▸ **WHAT YOU WILL DO**
Return only the stretch of the material below that begins with the line containing "by the commutator" and ends with the line containing "have r2 := hzCyl_reach_of_eq e2 (hzCyl_step m1 hB", exactly; both of those lines belong to it.
(DATA FOR PROCESSING begins)
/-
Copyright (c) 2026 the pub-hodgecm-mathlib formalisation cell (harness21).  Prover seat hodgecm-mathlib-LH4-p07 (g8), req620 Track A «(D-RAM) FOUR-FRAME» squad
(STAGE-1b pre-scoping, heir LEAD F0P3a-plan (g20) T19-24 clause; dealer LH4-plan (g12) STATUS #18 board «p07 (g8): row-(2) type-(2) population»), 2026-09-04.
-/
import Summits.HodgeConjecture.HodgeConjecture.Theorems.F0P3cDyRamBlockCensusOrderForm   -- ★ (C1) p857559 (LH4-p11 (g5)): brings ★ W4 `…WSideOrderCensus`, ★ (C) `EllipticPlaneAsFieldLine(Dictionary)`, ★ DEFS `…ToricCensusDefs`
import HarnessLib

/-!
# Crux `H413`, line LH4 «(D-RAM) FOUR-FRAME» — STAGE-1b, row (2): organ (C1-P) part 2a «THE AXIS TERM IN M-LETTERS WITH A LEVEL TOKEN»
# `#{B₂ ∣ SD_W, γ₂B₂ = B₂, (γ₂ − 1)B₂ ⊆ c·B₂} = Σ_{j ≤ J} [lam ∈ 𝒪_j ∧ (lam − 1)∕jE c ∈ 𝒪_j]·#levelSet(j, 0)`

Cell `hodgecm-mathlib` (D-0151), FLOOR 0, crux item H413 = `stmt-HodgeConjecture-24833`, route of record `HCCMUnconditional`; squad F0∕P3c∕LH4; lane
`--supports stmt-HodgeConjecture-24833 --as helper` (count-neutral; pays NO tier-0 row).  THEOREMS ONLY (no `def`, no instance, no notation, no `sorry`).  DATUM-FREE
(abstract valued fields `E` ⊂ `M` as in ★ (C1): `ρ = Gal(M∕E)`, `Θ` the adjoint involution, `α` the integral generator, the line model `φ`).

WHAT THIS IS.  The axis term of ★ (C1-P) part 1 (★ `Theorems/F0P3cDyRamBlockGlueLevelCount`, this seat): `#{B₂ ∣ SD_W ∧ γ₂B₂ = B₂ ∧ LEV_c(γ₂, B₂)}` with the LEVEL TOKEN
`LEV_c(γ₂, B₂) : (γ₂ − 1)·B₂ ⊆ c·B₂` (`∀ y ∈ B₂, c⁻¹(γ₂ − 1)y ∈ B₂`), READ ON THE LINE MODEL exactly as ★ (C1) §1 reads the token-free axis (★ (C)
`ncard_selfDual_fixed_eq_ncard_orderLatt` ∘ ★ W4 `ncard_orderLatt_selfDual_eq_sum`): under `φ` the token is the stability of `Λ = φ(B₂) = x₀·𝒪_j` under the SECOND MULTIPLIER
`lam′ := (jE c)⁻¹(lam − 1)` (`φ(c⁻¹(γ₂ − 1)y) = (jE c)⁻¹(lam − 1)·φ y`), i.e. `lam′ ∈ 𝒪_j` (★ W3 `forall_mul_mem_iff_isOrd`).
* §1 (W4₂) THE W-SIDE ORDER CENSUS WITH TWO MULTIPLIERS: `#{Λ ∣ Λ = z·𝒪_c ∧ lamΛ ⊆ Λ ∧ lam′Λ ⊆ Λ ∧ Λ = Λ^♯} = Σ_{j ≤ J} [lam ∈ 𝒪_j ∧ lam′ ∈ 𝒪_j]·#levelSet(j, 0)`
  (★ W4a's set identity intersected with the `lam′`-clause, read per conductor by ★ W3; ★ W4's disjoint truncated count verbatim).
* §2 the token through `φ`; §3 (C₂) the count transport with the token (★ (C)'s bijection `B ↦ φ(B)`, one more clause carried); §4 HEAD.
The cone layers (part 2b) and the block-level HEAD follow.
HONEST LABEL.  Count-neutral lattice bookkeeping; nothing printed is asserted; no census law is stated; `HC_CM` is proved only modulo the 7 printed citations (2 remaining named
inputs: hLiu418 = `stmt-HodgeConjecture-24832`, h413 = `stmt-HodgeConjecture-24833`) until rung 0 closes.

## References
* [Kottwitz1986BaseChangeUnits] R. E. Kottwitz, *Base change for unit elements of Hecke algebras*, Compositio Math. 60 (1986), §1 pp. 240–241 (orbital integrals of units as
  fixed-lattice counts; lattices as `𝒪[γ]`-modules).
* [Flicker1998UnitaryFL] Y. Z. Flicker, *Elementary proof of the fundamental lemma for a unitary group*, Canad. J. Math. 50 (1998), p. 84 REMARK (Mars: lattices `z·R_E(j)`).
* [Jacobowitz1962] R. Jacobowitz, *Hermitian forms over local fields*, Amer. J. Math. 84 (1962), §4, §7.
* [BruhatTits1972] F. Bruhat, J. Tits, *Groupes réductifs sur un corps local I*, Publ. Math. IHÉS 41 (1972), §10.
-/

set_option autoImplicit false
(DATA FOR PROCESSING ends)
(DATA FOR PROCESSING begins)
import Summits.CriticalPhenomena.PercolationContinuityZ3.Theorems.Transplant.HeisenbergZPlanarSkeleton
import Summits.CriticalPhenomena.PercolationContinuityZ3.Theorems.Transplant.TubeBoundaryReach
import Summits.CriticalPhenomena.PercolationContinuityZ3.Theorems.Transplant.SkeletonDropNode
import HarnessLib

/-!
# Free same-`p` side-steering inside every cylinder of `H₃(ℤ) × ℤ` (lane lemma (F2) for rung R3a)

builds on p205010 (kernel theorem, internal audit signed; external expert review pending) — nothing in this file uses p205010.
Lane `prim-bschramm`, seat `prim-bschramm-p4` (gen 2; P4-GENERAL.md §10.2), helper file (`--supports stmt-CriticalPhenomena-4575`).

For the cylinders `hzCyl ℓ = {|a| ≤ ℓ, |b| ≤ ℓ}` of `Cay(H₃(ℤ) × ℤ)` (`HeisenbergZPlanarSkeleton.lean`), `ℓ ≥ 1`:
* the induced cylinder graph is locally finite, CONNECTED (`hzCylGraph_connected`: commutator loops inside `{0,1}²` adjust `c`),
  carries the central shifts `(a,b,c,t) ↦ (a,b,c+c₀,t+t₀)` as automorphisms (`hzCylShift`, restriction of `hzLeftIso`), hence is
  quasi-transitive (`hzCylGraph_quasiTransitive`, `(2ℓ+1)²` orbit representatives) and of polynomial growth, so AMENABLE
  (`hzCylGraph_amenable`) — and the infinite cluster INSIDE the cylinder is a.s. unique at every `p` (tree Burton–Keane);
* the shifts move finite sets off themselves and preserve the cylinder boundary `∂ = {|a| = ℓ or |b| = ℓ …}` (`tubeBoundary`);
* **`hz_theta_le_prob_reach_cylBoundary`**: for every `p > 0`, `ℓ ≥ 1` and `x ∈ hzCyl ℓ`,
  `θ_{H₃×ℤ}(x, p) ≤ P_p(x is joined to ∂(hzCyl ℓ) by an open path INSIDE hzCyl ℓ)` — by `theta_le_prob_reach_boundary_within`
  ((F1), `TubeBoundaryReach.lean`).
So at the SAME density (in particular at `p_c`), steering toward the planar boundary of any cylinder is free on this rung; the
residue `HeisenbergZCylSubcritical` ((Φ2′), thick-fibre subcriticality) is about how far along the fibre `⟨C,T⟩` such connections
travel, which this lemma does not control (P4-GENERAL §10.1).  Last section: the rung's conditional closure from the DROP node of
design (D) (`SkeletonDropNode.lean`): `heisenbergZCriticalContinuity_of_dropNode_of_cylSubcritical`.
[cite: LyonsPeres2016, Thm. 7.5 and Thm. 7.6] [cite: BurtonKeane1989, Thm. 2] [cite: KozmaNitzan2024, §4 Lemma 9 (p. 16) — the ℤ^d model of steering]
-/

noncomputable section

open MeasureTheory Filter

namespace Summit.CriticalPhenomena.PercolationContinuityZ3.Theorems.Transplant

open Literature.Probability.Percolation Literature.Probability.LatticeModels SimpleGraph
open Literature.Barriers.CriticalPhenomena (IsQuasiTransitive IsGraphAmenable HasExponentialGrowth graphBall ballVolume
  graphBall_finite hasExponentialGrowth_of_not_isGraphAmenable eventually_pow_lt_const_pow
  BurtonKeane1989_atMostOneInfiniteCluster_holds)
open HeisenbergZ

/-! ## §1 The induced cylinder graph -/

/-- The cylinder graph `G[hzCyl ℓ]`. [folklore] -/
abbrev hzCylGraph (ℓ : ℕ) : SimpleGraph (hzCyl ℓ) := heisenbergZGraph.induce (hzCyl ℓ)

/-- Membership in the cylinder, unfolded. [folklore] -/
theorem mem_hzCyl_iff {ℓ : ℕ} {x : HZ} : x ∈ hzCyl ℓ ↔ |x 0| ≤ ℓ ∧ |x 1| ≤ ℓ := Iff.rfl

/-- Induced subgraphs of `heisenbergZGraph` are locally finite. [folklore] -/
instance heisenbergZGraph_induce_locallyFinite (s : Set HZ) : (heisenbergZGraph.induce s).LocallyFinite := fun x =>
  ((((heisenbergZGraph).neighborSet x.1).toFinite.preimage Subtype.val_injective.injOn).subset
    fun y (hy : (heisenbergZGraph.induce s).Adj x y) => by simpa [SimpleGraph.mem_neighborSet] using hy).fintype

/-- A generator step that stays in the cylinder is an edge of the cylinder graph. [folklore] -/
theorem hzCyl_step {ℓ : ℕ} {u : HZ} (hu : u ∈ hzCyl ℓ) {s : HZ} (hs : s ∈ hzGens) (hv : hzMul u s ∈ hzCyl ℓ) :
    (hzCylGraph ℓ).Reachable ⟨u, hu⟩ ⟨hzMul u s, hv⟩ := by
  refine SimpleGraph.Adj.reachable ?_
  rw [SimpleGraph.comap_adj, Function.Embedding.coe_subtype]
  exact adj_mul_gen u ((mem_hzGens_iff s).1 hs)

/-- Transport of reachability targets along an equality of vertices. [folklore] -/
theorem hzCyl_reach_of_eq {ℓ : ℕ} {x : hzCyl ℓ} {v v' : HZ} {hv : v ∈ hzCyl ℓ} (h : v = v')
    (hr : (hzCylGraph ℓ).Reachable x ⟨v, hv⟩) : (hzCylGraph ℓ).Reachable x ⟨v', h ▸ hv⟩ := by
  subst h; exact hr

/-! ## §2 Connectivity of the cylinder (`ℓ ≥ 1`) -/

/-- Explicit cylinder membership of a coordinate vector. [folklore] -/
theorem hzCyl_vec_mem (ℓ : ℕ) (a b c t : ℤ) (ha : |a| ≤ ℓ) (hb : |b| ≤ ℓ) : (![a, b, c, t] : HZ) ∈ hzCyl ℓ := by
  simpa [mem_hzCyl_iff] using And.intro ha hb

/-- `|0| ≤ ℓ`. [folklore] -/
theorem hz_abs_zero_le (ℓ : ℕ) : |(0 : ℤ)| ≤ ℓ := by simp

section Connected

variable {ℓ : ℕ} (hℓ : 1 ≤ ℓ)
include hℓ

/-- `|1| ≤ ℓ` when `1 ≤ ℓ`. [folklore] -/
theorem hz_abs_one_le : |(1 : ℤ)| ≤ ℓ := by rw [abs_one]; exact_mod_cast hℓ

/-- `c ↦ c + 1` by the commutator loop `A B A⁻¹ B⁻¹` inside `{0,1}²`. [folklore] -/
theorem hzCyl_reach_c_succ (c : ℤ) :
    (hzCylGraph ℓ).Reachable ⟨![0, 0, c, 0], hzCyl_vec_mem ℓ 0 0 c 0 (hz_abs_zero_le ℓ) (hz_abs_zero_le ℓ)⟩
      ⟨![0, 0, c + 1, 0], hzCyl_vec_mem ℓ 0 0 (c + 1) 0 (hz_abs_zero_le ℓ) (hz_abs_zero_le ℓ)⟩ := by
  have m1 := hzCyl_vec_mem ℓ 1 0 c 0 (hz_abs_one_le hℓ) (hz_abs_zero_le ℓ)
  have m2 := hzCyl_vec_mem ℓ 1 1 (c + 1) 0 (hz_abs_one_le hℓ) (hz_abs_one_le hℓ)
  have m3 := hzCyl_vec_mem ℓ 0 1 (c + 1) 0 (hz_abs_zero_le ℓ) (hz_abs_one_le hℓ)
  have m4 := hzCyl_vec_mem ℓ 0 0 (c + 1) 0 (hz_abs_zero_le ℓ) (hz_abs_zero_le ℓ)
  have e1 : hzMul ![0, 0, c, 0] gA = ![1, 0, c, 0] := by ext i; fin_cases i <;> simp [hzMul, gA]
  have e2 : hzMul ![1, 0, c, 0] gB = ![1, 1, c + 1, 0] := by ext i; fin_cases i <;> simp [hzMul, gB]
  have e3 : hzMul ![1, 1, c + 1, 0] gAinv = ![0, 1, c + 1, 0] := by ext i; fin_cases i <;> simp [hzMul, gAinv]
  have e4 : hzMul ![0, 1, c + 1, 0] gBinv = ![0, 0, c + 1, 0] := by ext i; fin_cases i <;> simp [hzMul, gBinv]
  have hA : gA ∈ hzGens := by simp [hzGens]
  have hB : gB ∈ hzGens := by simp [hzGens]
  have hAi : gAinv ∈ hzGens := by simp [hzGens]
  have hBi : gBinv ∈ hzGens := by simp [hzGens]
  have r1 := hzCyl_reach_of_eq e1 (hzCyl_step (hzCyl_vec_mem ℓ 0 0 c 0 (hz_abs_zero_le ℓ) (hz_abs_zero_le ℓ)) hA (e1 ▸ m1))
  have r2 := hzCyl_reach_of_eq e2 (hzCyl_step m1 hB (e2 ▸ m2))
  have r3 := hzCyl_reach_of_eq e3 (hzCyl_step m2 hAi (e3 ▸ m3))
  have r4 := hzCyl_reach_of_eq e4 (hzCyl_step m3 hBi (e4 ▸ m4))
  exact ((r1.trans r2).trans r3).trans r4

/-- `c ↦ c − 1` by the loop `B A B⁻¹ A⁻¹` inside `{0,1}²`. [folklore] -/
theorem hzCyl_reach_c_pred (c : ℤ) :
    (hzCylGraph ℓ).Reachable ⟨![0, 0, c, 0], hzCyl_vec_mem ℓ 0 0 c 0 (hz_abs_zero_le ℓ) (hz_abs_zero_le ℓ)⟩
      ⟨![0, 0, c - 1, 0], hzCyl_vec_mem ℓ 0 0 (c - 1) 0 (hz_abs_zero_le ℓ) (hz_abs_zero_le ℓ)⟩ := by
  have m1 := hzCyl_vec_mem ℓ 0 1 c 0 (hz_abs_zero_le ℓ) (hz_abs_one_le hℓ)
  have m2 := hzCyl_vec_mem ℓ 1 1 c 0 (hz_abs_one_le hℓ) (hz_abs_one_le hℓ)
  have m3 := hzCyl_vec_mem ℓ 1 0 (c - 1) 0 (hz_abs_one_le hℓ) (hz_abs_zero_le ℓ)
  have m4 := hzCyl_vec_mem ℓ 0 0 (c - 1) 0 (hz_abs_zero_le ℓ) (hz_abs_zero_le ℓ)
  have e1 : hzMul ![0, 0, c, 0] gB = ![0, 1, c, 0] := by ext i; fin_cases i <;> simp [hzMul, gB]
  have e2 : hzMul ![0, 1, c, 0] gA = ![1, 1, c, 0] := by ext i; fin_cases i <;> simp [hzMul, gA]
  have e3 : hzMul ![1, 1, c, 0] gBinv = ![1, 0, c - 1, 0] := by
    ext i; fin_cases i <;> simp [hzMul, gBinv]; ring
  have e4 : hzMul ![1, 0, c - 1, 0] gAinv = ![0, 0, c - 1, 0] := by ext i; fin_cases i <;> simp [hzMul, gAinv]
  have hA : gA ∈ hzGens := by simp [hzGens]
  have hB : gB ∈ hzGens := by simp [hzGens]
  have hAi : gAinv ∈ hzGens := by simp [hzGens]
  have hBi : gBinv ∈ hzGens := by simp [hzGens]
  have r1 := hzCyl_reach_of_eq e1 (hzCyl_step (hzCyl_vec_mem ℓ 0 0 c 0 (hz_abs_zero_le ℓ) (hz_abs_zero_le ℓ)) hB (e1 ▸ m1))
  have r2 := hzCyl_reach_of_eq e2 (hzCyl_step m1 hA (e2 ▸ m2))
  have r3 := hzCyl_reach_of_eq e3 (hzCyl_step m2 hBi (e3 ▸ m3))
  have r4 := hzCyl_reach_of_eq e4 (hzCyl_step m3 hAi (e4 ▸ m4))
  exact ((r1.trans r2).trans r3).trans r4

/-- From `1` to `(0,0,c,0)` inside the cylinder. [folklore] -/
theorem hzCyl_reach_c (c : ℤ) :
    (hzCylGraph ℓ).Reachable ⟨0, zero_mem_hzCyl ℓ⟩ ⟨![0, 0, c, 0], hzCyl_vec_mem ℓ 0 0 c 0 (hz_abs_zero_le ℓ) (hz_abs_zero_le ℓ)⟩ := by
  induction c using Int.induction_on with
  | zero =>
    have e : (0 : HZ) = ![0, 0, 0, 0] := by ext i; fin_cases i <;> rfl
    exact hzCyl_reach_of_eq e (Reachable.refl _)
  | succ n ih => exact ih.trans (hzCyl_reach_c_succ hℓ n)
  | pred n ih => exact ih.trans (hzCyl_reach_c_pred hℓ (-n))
(DATA FOR PROCESSING ends)
▸ **OUTPUT FOR THIS EXERCISE**
/-- `c ↦ c + 1` by the commutator loop `A B A⁻¹ B⁻¹` inside `{0,1}²`. [folklore] -/
theorem hzCyl_reach_c_succ (c : ℤ) :
    (hzCylGraph ℓ).Reachable ⟨![0, 0, c, 0], hzCyl_vec_mem ℓ 0 0 c 0 (hz_abs_zero_le ℓ) (hz_abs_zero_le ℓ)⟩
      ⟨![0, 0, c + 1, 0], hzCyl_vec_mem ℓ 0 0 (c + 1) 0 (hz_abs_zero_le ℓ) (hz_abs_zero_le ℓ)⟩ := by
  have m1 := hzCyl_vec_mem ℓ 1 0 c 0 (hz_abs_one_le hℓ) (hz_abs_zero_le ℓ)
  have m2 := hzCyl_vec_mem ℓ 1 1 (c + 1) 0 (hz_abs_one_le hℓ) (hz_abs_one_le hℓ)
  have m3 := hzCyl_vec_mem ℓ 0 1 (c + 1) 0 (hz_abs_zero_le ℓ) (hz_abs_one_le hℓ)
  have m4 := hzCyl_vec_mem ℓ 0 0 (c + 1) 0 (hz_abs_zero_le ℓ) (hz_abs_zero_le ℓ)
  have e1 : hzMul ![0, 0, c, 0] gA = ![1, 0, c, 0] := by ext i; fin_cases i <;> simp [hzMul, gA]
  have e2 : hzMul ![1, 0, c, 0] gB = ![1, 1, c + 1, 0] := by ext i; fin_cases i <;> simp [hzMul, gB]
  have e3 : hzMul ![1, 1, c + 1, 0] gAinv = ![0, 1, c + 1, 0] := by ext i; fin_cases i <;> simp [hzMul, gAinv]
  have e4 : hzMul ![0, 1, c + 1, 0] gBinv = ![0, 0, c + 1, 0] := by ext i; fin_cases i <;> simp [hzMul, gBinv]
  have hA : gA ∈ hzGens := by simp [hzGens]
  have hB : gB ∈ hzGens := by simp [hzGens]
  have hAi : gAinv ∈ hzGens := by simp [hzGens]
  have hBi : gBinv ∈ hzGens := by simp [hzGens]
  have r1 := hzCyl_reach_of_eq e1 (hzCyl_step (hzCyl_vec_mem ℓ 0 0 c 0 (hz_abs_zero_le ℓ) (hz_abs_zero_le ℓ)) hA (e1 ▸ m1))
  have r2 := hzCyl_reach_of_eq e2 (hzCyl_step m1 hB (e2 ▸ m2))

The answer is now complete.